In your first fit_one_cycle run, you could choose a value from the learning rate graph to pass into that function. You would pick the highest learning rate from the steepest point before the loss starts to rapidly increase.

So for example, 1e-02 could be a suitable observation.

learn.fit_one_cycle(8, slice(1e-02))

I would also run lr_find again after you unfreeze. Then from that graph, you can choose an appropriate learning rate range to pass into your fine tuning fit_one_cycle run

jibinmathew69 · May 7, 2019, 1:54pm

How do I apply dropout to pre-trained model and also weight decay? Also, could you verify if the test set evaluation is done right?

adeperio · May 8, 2019, 12:37am

In the docs for cnn_learner you can see a parameter called ps This defaults to 0.5 and is the value that controls dropout.

For weight decay look for the wd param

https://docs.fast.ai/vision.learner.html#cnn_learner
https://docs.fast.ai/basic_train.html#Learner

For the test set I normally use TTA to run a test evaluation. Check here in the docs:
https://docs.fast.ai/basic_train.html#Test-time-augmentation

learn.TTA()

It defaults to running on the validation set. But if you want to run it on the test set you write something like this:

learn.TTA(ds_type=DatasetType.Test)

Here are the relevant docs for that: https://docs.fast.ai/basic_train.html#Test-time-augmentation

jibinmathew69 · May 8, 2019, 3:04pm

I tried a dropout of 0.75 and weight decay of 0.1 but nothing much improved.

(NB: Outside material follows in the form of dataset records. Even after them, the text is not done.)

import Summits.QuantumFields.YangMills.Theorems.BalabanUVNodesN15KingModelTranslationCovariance
import Summits.QuantumFields.YangMills.Theorems.BalabanUVNodesN15KingModelGraphTreeDecayExtensive

/-!
# BalabanUVNodes ∕ N15 — THE KING-MODEL RUNG (PART Ϙ-b): TRANSLATION COVARIANCE OF THE RUNG's OBJECTS — THE LINE KERNELS `G^η_K`∕`∂^η_μG^η_K`, THE LEGS
# `ℋ_K`∕`∂^η_μℋ_K` (coarse and fine spellings), KING's PAIRING `x′ ↦ x`, THE BLOCK INDICATORS `χ_b`, AND THE RUNG's THREE NE2 KERNELS (`G^η_{(K)}` at base points,
# `(Δ^{(K)})⁻¹`, their η-differences) — ALL INVARIANT UNDER `x ↦ x + L^K·v`, `b ↦ b + v`
# (Track A, DAG node N15 = NE2; FAN-OUT v1.1 §N15 s3 «KING-MODEL RUNG … NE2's analogue DECIDED in the model»)

HONEST FRAMING.  Count-neutral (cell `pub-ymgap`, seat `pub-ymgap-dag-n15-e` g31; `--supports stmt-QuantumFields-27366 --as helper` = K3⁸
`SpineGivenEndpointR13SepCoPHV`).  TEMPLATE LITERATURE: C. King, *The U(1) Higgs model. I. The continuum limit*, Commun. Math. Phys. **102** (1986) 649–677
[King1986] — KING's OWN `A = 0` MODEL on the rung's tori `T_η = Tor (fine (L^K) (kingVol L jv))` over `T^{(K)} = Tor (kingVol L jv)`.  NOT Bałaban's `G(U)`; NOT a
node discharge (N15 is booked through n15-a's knit, untouched here); nothing continuum ∕ ℝ⁴ ∕ OS ∕ mass-gap ∕ Clay.  0 `sorry`; standard axioms.  Sequel of part Ϙ-a
(`…TranslationCovariance`: `constrainedProp_transl`, `minimiser_single_transl`, `topPiece_transl`, `effLaplacian_inv_transl`, `blockOf_add_up`, `torCongr_add_up`).

THE PRINT.  p. 663: *«Every internal line in H carries a propagator G_k … or one of their derivatives»*; Prop. 3.8 (3.71) p. 664 (the external lines `a_kG_kQ_k^*(x, y)`
and their pairing *«When x′ ∈ T_{η′}, we denote by x that point in T_η for which x′ ∈ B^n(x)»*); (3.36) p. 660 (the partition of unity `χ_z`); p. 659 *«E₁ is
represented by a sum of vacuum energy diagrams»*.  On the torus at `A = 0` all these objects are block-translation covariant; King never says so because it is
obvious in momentum space ((4.1)–(4.5) p. 670).  This file records it for the rung's position-space objects, by name.

WHAT THIS FILE PROVES (kernel; 0 `def`).  §1 ★★ `kingGLine_transl` (both kinds: `G^η_K(x + N·v, y + N·v) = G^η_K(x, y)`, `∂^η_μG^η_K` likewise), `val_up`,
★ `kingSlicePt_add_up` (King's pairing commutes with block translations: `(x′ + L^{K+n}·v)↓ = x′↓ + L^K·v`), `blockIndLo_transl`∕`blockIndHi_transl`
(`χ_{b+v}(x + N·v) = χ_b(x)` on both lattices).  §2 ★★ `kingH_transl`∕`dkingH_transl` (`ℋ_K(x + N·v, b + v) = ℋ_K(x, b)` and its gradient), ★★ `kingExtLo_transl`,
★★ `kingExtHi_transl` (the fine legs, through `torCongr` along `L^{K+n} = L^n·L^K`).  §3 `basePt_add_up`, ★ `topPieceBase_transl`∕`topPieceStep_transl`,
★ `blockCov_transl`∕`blockCovStep_transl` — the rung's g0 NE2 kernels (`G^η_{(K)}` at base points, `(Δ^{(K)})⁻¹`, and their two-spacing differences) are
TRANSLATION INVARIANT on `T^{(K)}` (functions of `b − b′` only) — the structural property King's toy model has and Bałaban's `G(U)` replaces by covariance in `U`.

HONEST SCOPE.  Torus ∕ periodic b.c. and `A = 0` only (part Ϙ-a, HONEST SCOPE); nothing here is an estimate; the graph-level consumers (EXACT extensivity of vacuum
diagrams; translation invariance of the continuum kernels) are parts Ϙ-c∕Ϙ-d.  N15 untouched; counts unmoved.
Locators: [King1986] (2.10)–(2.15) pp.652–653, (2.17) p.653, (3.36) p.660, p.663, Prop. 3.8 (3.71) p.664, (4.1)–(4.5) p.670, (4.44) p.675.
-/

noncomputable section

open scoped BigOperators
open Finset Matrix

namespace Summit.QuantumFields.YangMills.BalabanUVNodes.N15KingModelRung.Curved

open Literature.MathematicalPhysics.QuantumFieldTheory.Balaban1983to89.B5Prop11Plancherel (Tor fine unitVec)
open Literature.MathematicalPhysics.QuantumFieldTheory.Balaban1983to89 (B5Block118.up B5Block118.up_add)
open Literature.MathematicalPhysics.QuantumFieldTheory.King1986 (aK)
open Literature.MathematicalPhysics.QuantumFieldTheory.King1986.Torus
open Summit.QuantumFields.YangMills.BalabanUVNodes.N15KingModelRung
open Summit.QuantumFields.YangMills.BalabanUVNodes.N15KingModelRung.Transl

variable {d : ℕ} (L : ℕ) [NeZero L]

/-! ## §1 Line kernels, King's pairing and the block indicators -/

section Lines

/-- ★★ **THE RUNG's LINE KERNELS ARE INVARIANT UNDER BLOCK TRANSLATIONS** — both kinds: `G^η_K(x + N·v, y + N·v) = G^η_K(x, y)` and
`∂^η_μG^η_K(x + N·v, y + N·v) = ∂^η_μG^η_K(x, y)` (`N = L^K`). [cite: King1986, (2.13) p.653, p.663 («Every internal line … carries a propagator G_k … or one of their derivatives»)] -/
theorem kingGLine_transl (M : Fin (d + 1) → ℕ) [∀ μ, NeZero (M μ)] (a msq : ℝ) (k : ℕ) (κ : Option (Fin (d + 1)))
    (x y : Tor (fine (L ^ k) M)) (v : Tor M) :
    kingGLine L M a msq k κ (x + B5Block118.up (L ^ k) M v) (y + B5Block118.up (L ^ k) M v) = kingGLine L M a msq k κ x y := by
  cases κ with
  | none => exact constrainedProp_transl (L ^ k) M _ _ _ x y v
  | some μ =>
      show (L : ℝ) ^ k * (constrainedProp (L ^ k) M (aK a L k) (((L ^ k : ℕ) : ℝ) ^ 2) msq (x + B5Block118.up (L ^ k) M v + unitVec (fine (L ^ k) M) μ)
            (y + B5Block118.up (L ^ k) M v) - constrainedProp (L ^ k) M (aK a L k) (((L ^ k : ℕ) : ℝ) ^ 2) msq (x + B5Block118.up (L ^ k) M v)
            (y + B5Block118.up (L ^ k) M v))
        = (L : ℝ) ^ k * (constrainedProp (L ^ k) M (aK a L k) (((L ^ k : ℕ) : ℝ) ^ 2) msq (x + unitVec (fine (L ^ k) M) μ) y
            - constrainedProp (L ^ k) M (aK a L k) (((L ^ k : ℕ) : ℝ) ^ 2) msq x y)
      rw [add_right_comm, constrainedProp_transl, constrainedProp_transl]

/-- The coordinates of the lift: `(N·v)_μ = N·v_μ` (no wrap-around). [cite: King1986, (2.10) p.653] -/
theorem val_up (N : ℕ) [NeZero N] (M : Fin (d + 1) → ℕ) [∀ μ, NeZero (M μ)] (v : Tor M) (μ : Fin (d + 1)) :
    (B5Block118.up N M v μ).val = N * (v μ).val := by
  rw [← corner_eq_up]
  show (((N * (v μ).val : ℕ) : ZMod (fine N M μ))).val = N * (v μ).val
  rw [ZMod.val_natCast, Nat.mod_eq_of_lt]
  show N * (v μ).val < N * M μ
  have h1 : (v μ).val < M μ := ZMod.val_lt _
  have h2 : 0 < N := Nat.pos_of_ne_zero (NeZero.ne N)
  nlinarith

omit [NeZero L] in
/-- The integer bookkeeping of the pairing under a block translation: `⌊((A + P·B) mod (P·C))∕Q⌋ = (⌊A∕Q⌋ + R·B) mod (R·C)` for `P = Q·R`, `Q > 0`. [folklore] -/
theorem pairing_transl_nat {A B C P Q R : ℕ} (hQ : 0 < Q) (hP : P = Q * R) :
    (A + P * B) % (P * C) / Q = (A / Q + R * B) % (R * C) := by
  subst hP
  rw [show Q * R * B = Q * (R * B) by ring, show Q * R * C = Q * (R * C) by ring, Nat.mod_mul_right_div_self,
    Nat.add_mul_div_left _ _ hQ]

/-- ★ **KING's PAIRING COMMUTES WITH BLOCK TRANSLATIONS**: the point under `x′ + L^{K+n}·v` is `(x′)↓ + L^K·v`. [cite: King1986, p.664 («x′ ∈ B^n(x)»), (2.10) p.653] -/
theorem kingSlicePt_add_up (k n : ℕ) (M : Fin (d + 1) → ℕ) [∀ μ, NeZero (M μ)] (x' : Tor (fine (L ^ (k + n)) M)) (v : Tor M) :
    kingSlicePt L k n M (x' + B5Block118.up (L ^ (k + n)) M v) = kingSlicePt L k n M x' + B5Block118.up (L ^ k) M v := by
  have hLn : 0 < L ^ n := pow_pos (Nat.pos_of_ne_zero (NeZero.ne L)) n
  have hP : L ^ (k + n) = L ^ n * L ^ k := by rw [pow_add, mul_comm]
  funext μ
  apply ZMod.val_injective
  rw [val_kingSlicePt, Pi.add_apply, Pi.add_apply, ZMod.val_add, ZMod.val_add, val_kingSlicePt, val_up, val_up]
  exact pairing_transl_nat hLn hP

/-- `χ_{b+v}(x + N·v) = χ_b(x)` on `T_η`. [cite: King1986, (3.36) p.660] -/
theorem blockIndLo_transl (jv : KingVolIndex d) (b₀ v : Tor (kingVol L jv))
    (x : haveI := kingVol_neZero L jv; Tor (fine (L ^ jv.K) (kingVol L jv))) :
    haveI := kingVol_neZero L jv
    blockIndLo L jv (b₀ + v) (x + B5Block118.up (L ^ jv.K) (kingVol L jv) v) = blockIndLo L jv b₀ x := by
  haveI := kingVol_neZero L jv
  simp only [blockIndLo, blockOf_add_up, add_left_inj]

/-- `χ_{b+v}(x′ + L^{K+n}·v) = χ_b(x′)` on `T_{η′}` (the indicator read through the pairing). [cite: King1986, (3.36) p.660, p.664 (pairing)] -/
theorem blockIndHi_transl (jv : KingVolIndex d) (n : ℕ) (b₀ v : Tor (kingVol L jv))
    (x' : haveI := kingVol_neZero L jv; Tor (fine (L ^ (jv.K + n)) (kingVol L jv))) :
    haveI := kingVol_neZero L jv
    blockIndHi L jv n (b₀ + v) (x' + B5Block118.up (L ^ (jv.K + n)) (kingVol L jv) v) = blockIndHi L jv n b₀ x' := by
  haveI := kingVol_neZero L jv
  unfold blockIndHi
  rw [kingSlicePt_add_up, blockIndLo_transl]

end Lines

/-! ## §2 The legs: King's minimiser kernels, coarse and fine spellings -/

section Legs

omit [NeZero L] in
/-- ★★ **`ℋ_K(x + N·v, b + v) = ℋ_K(x, b)`.** [cite: King1986, (2.15) p.653, Prop. 3.8 (3.71) p.664] -/
theorem kingH_transl (Nf : ℕ) [NeZero Nf] (M : Fin (d + 1) → ℕ) [∀ μ, NeZero (M μ)] (a m2 : ℝ) (k : ℕ) (b v : Tor M) (x : Tor (fine Nf M)) :
    kingH L Nf M a m2 k (b + v) (x + B5Block118.up Nf M v) = kingH L Nf M a m2 k b x :=
  minimiser_single_transl Nf M _ _ _ x b v

omit [NeZero L] in
/-- ★★ **`∂^η_μℋ_K(x + N·v, b + v) = ∂^η_μℋ_K(x, b)`.** [cite: King1986, Prop. 3.8 (3.71) p.664 (second line)] -/
theorem dkingH_transl (Nf : ℕ) [NeZero Nf] (M : Fin (d + 1) → ℕ) [∀ μ, NeZero (M μ)] (a m2 : ℝ) (k : ℕ) (b v : Tor M) (μ : Fin (d + 1))
    (x : Tor (fine Nf M)) :
    dkingH L Nf M a m2 k (b + v) μ (x + B5Block118.up Nf M v) = dkingH L Nf M a m2 k b μ x := by
  unfold dkingH
  rw [add_right_comm, kingH_transl, kingH_transl]

/-- ★★ **THE COARSE LEGS ARE COVARIANT**: `kingExtLo (b + v) κ (x + N·v) = kingExtLo b κ x` (both kinds). [cite: King1986, Prop. 3.8 (3.71) p.664] -/
theorem kingExtLo_transl (a msq : ℝ) (j : KingVolIndex d) (b v : Tor (kingVol L j)) (κ : Option (Fin (d + 1)))
    (x : haveI := kingVol_neZero L j; Tor (fine (L ^ j.K) (kingVol L j))) :
    haveI := kingVol_neZero L j
    kingExtLo L a msq j (b + v) κ (x + B5Block118.up (L ^ j.K) (kingVol L j) v) = kingExtLo L a msq j b κ x := by
  haveI := kingVol_neZero L j
  cases κ with
  | none => exact kingH_transl L (L ^ j.K) (kingVol L j) a msq j.K b v x
  | some μ => exact dkingH_transl L (L ^ j.K) (kingVol L j) a msq j.K b v μ x

/-- ★★ **THE FINE LEGS ARE COVARIANT**: `kingExtHi n (b + v) κ (x′ + L^{K+n}·v) = kingExtHi n b κ x′` (both kinds; the spelling `L^{K+n} = L^n·L^K` is crossed by
`torCongr_add_up`). [cite: King1986, Prop. 3.8 (3.71) p.664] -/
theorem kingExtHi_transl (a msq : ℝ) (j : KingVolIndex d) (n : ℕ) (b v : Tor (kingVol L j)) (κ : Option (Fin (d + 1)))
    (x' : haveI := kingVol_neZero L j; Tor (fine (L ^ (j.K + n)) (kingVol L j))) :
    haveI := kingVol_neZero L j
    kingExtHi L a msq j n (b + v) κ (x' + B5Block118.up (L ^ (j.K + n)) (kingVol L j) v) = kingExtHi L a msq j n b κ x' := by
  haveI := kingVol_neZero L j
  haveI : NeZero (L ^ n * L ^ j.K) := ⟨mul_ne_zero (pow_ne_zero _ (NeZero.ne L)) (pow_ne_zero _ (NeZero.ne L))⟩
  have hN : L ^ (j.K + n) = L ^ n * L ^ j.K := by rw [pow_add, mul_comm]
  cases κ with
  | none =>
      show kingH L (L ^ n * L ^ j.K) (kingVol L j) a msq (j.K + n) (b + v)
            (torCongr (carrier_pow_add L j.K n (kingVol L j)) (x' + B5Block118.up (L ^ (j.K + n)) (kingVol L j) v))
          = kingH L (L ^ n * L ^ j.K) (kingVol L j) a msq (j.K + n) b (torCongr (carrier_pow_add L j.K n (kingVol L j)) x')
      rw [torCongr_add_up _ _ _ hN, kingH_transl]
  | some μ =>
      show dkingH L (L ^ n * L ^ j.K) (kingVol L j) a msq (j.K + n) (b + v) μ
            (torCongr (carrier_pow_add L j.K n (kingVol L j)) (x' + B5Block118.up (L ^ (j.K + n)) (kingVol L j) v))
          = dkingH L (L ^ n * L ^ j.K) (kingVol L j) a msq (j.K + n) b μ (torCongr (carrier_pow_add L j.K n (kingVol L j)) x')
      rw [torCongr_add_up _ _ _ hN, dkingH_transl]

end Legs

/-! ## §3 The rung's NE2 kernels: `G^η_{(K)}` at base points, `(Δ^{(K)})⁻¹`, and their η-differences — translation invariant on `T^{(K)}` -/

section NE2Kernels

/-- `N·(b + v) = N·b + N·v` for the base points. [cite: King1986, p.664 (pairing convention)] -/
theorem basePt_add_up (Nf : ℕ) [NeZero Nf] (M : Fin (d + 1) → ℕ) [∀ μ, NeZero (M μ)] (b v : Tor M) :
    basePt Nf M (b + v) = basePt Nf M b + B5Block118.up Nf M v := by
  unfold basePt
  rw [site_add_up]

omit [NeZero L] in
/-- ★ **`G^η_{(K)}(N·(b + v), N·(b′ + v)) = G^η_{(K)}(N·b, N·b′)`** — the rung's site-layer kernel is translation invariant. [cite: King1986, (2.17) p.653, (4.44) p.675] -/
theorem topPieceBase_transl (Nf : ℕ) [NeZero Nf] (M : Fin (d + 1) → ℕ) [∀ μ, NeZero (M μ)] (a m2 : ℝ) (K : ℕ) (b b' v : Tor M) :
    topPieceBase L Nf M a m2 K (b + v) (b' + v) = topPieceBase L Nf M a m2 K b b' := by
  unfold topPieceBase
  rw [basePt_add_up, basePt_add_up, topPiece_transl]

/-- ★ **… and so is its η-difference** `G^{η′}_{(K+1)} − G^η_{(K)}` at base points (the rung's NE2 SITE kernel `topPieceSite`). [cite: King1986, Prop. 3.9 (3.73) p.665, p.675] -/
theorem topPieceStep_transl (a m2 : ℝ) (j : KingVolIndex d) (b b' v : Tor (kingVol L j)) :
    topPieceStep L a m2 j (b + v) (b' + v) = topPieceStep L a m2 j b b' := by
  haveI := kingVol_neZero L j
  haveI : NeZero (L ^ 1 * L ^ j.K) := ⟨mul_ne_zero (pow_ne_zero _ (NeZero.ne L)) (pow_ne_zero _ (NeZero.ne L))⟩
  unfold topPieceStep
  rw [topPieceBase_transl, topPieceBase_transl]

omit [NeZero L] in
/-- ★ **`(Δ^{(K)})⁻¹(b + v, b′ + v) = (Δ^{(K)})⁻¹(b, b′)`** — the block covariance is translation invariant. [cite: King1986, (2.14) p.653, (4.5) p.670, (4.41) p.675] -/
theorem blockCov_transl (Nf : ℕ) [NeZero Nf] (M : Fin (d + 1) → ℕ) [∀ μ, NeZero (M μ)] (a m2 : ℝ) (K : ℕ) (b b' v : Tor M) :
    blockCov L Nf M a m2 K (b + v) (b' + v) = blockCov L Nf M a m2 K b b' :=
  effLaplacian_inv_transl Nf M _ _ _ b b' v

/-- ★ **… and so is its η-difference** `(Δ^{(K+1)})⁻¹ − (Δ^{(K)})⁻¹` (the rung's NE2 UNIT kernel `blockCovUnit`). [cite: King1986, (4.39)–(4.41) pp.674–675] -/
theorem blockCovStep_transl (a m2 : ℝ) (j : KingVolIndex d) (b b' v : Tor (kingVol L j)) :
    blockCovStep L a m2 j (b + v) (b' + v) = blockCovStep L a m2 j b b' := by
  haveI := kingVol_neZero L j
  haveI : NeZero (L ^ 1 * L ^ j.K) := ⟨mul_ne_zero (pow_ne_zero _ (NeZero.ne L)) (pow_ne_zero _ (NeZero.ne L))⟩
  unfold blockCovStep
  rw [blockCov_transl, blockCov_transl]

end NE2Kernels

end Summit.QuantumFields.YangMills.BalabanUVNodes.N15KingModelRung.Curved

end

epoch	train_loss	valid_loss	accuracy	time
0	0.003090	0.961501	0.836538	03:13
1	0.003340	1.014350	0.833333	03:13
2	0.003588	0.984097	0.836538	03:09
3	0.004335	0.963037	0.838141	03:12
4	0.008236	0.971218	0.836538	03:09
5	0.003931	0.998021	0.834936	03:11
6	0.003813	1.057713	0.831731	03:12
7	0.002577	1.012105	0.833333	03:09

jibinmathew69 · May 8, 2019, 3:07pm

this doesn’t seem to work

dipam7 · May 19, 2019, 1:22pm

Hey, I don’t know what you are doing wrong but I have 2 kernels on this dataset if you want to check them out. Links to the kernels:
Pneumonia detection
Mixed precision on pneumonia detection

vaio05 · February 16, 2020, 5:33am

Did you figure out the reason?

hagoth · June 23, 2021, 11:09pm

From experience, when the training set is not tiny (but even more so, if it’s huge) and validation loss increases monotonically starting at the very first epoch, increasing the learning rate tends to help lower the validation loss - at least in those initial epochs.